== Extracted data ==

/-!
# F0 · P3c · line LH6 «StCharTS» — «Sa-HEAD★» EDITION «(WM)+(HM) OUT, WEYL DENSITY IN»: organ (S-a) with the characters' torus integrals DERIVED
# from Harish-Chandra's character function (CHAR-G), the package's own (M1H) ∕ `UpSpec` ∕ (UPR), and the Weyl integration formula on the hyperbolic set (WIF)
# [Rogawski1990, L. 12.7.2 (proof) p. 193; §12.5 pp. 182–183; §1.6 p. 5]

Cell `pub/hodgecm-mathlib`, crux H413 = `stmt-HodgeConjecture-24833` (`--supports` lane, helper), route HCCMUnconditional; seat LH6-p01 (g2), integrator of the (TOR) road.
THEOREMS ONLY, sorry-free.  THE STATEMENT `stSupportFiniteSqInt_of_carpet_torus₃` = ★ p849719 `stSupportFiniteSqInt_of_carpet_torus₂` with its hypothesis (TOR′)
«∀ μM Haar, (WM∕L2M) ∧ (HM) ∧ (SHF′)» REPLACED by (CHAR-G) → (TOR″) «∀ μM Haar, (∃ ρ : M → ℝ, (WIF) ∧ (L1M) ∧ (L1M-up)) ∧ (SHF′)» (all other texts VERBATIM):
* (CHAR-G) [§1.6 p. 5]: `χ_π` (the datum's `𝔇.char π`) is a measurable, locally integrable class function on `G^r` with `Tr π(φ) = ∫_G φ χ_π` — the `G`-twin of the
  package's (M1H);
* (WIF) [§12.5 p. 182]: for `α` conj-invariant on `Ω = hyperbolicSet L v` and locally integrable, and `φ ∈ C_c^∞` with `tsupport φ ⊆ Ω`:
  `∫_G φ α = ∫_M torusTransform(φ)(m) · ρ(m) · α(ι m) dμM` (`ι = torusChart`), the Weyl integration formula on the hyperbolic set read against van Dijk's transform —
  the shape of LH2's «WEYL-HYP★» road (★ p849733 `F0P3cStCharTSWeylHypMeasure` gives it with a radial MEASURE; the density is its (B-jac));
* (L1M) ∕ (L1M-up) [p. 193, verbatim «for all square-integrable `π`, the restriction of `D_G(γ)χ_π(γ)` to `M` is an integrable function», «the restriction of `D_Hχ_ρ`
  to `M` is integrable» + L. 12.5.1 p. 183]: `ρ · χ_σ ∘ ι ∈ L¹(μM)` for square-integrable `σ`, `ρ · χ_ρ^G ∘ ι ∈ L¹(μM)` for `ρ = {πSt}` (`χ_ρ^G = 𝔇.up (packetCharH ρ)`).
PROOF.  (WM∕L2M): `Θ_σ := ρ · χ_σ ∘ ι`; `Tr σ(φ) = ∫ φ χ_σ` (CHAR-G) `= ∫_M torusTransform(φ) · Θ_σ` (WIF; `χ_σ` is conj-invariant on `Ω ⊆ G^r` by (CHAR-G), ★
`isRegularElt_of_mem_hyperbolicSet`, COMPAT `hreg`).  (HM): `Θ_ρ := ρ · (𝔇.up (packetCharH {πSt})) ∘ ι`; `Tr πSt(fH) = ∫_H fH χ_ρ` ((M1H) at `ρ = {πSt} ∈ Π²(H)`)
`= ∫_G φ χ_ρ^G` (`𝔇.UpSpec` at the transfer pair `(φ, fH)` — COMPAT `IsTransfer ↔ IsLocalDeltaTransfer`; convergence from (UPR) ∕ (M1H) local integrability and compact supports)
`= ∫_M torusTransform(φ) · Θ_ρ` (WIF).  Then ★ p849719.
HONEST LABEL: HC_CM is proved only modulo the 7 printed citations (2 remaining: hLiu418 = stmt-HodgeConjecture-24832, h413 = stmt-HodgeConjecture-24833) until rung 0
closes; count-neutral, hypothesis-fed: the torus package now posits ONE real density `ρ` on `M` and three print-named integrability ∕ character facts instead of the
character integrals `Θ_σ` (every L² `σ`) and `Θ_ρ` themselves.

## References
* [Rogawski1990] J. D. Rogawski, *Automorphic Representations of Unitary Groups in Three Variables*, Ann. of Math. Stud. 123 (1990): §1.6 p. 5; §12.5 pp. 182–183
  (Weyl integration formula; `α ↦ α^G`; L. 12.5.1); §12.7 L. 12.7.1 (proof) p. 191, L. 12.7.2 (proof) p. 193.
-/

set_option autoImplicit false
-- the mandated namespace has the single-problem summit's repeated segment (`HodgeConjecture.HodgeConjecture`)
set_option linter.dupNamespace false

noncomputable section

open NumberField IsDedekindDomain MeasureTheory MeasureTheory.Measure Filter Topology
open scoped Matrix MatrixGroups BigOperators Pointwise
open Literature.NumberTheory.Rogawski1990 Literature.NumberTheory.Automorphic Literature.NumberTheory.Automorphic.UnitaryGroup
open Literature.NumberTheory.GaloisRepresentations
open Literature.MeasureTheory.Group

namespace Summit.HodgeConjecture.HodgeConjecture.Cruxes.H413.F0P3cStCharTSSaHeadTorus3

open Literature.NumberTheory.Rogawski1990.Ch12Sec5
open Summit.HodgeConjecture.HodgeConjecture.Cruxes.H413.F0P3cStCharTSTorusDefs
open Summit.HodgeConjecture.HodgeConjecture.Cruxes.H413.F0P3cStCharTSHyperbolicSet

===

**Directions**. A verbatim transcription is needed of the lines above, starting at the line with "open NumberField IsDedekindDomain" and ending at the line with "open scoped Matrix", both included, and of nothing else.

**Answer section**.
open NumberField IsDedekindDomain MeasureTheory MeasureTheory.Measure Filter Topology
open scoped Matrix MatrixGroups BigOperators Pointwise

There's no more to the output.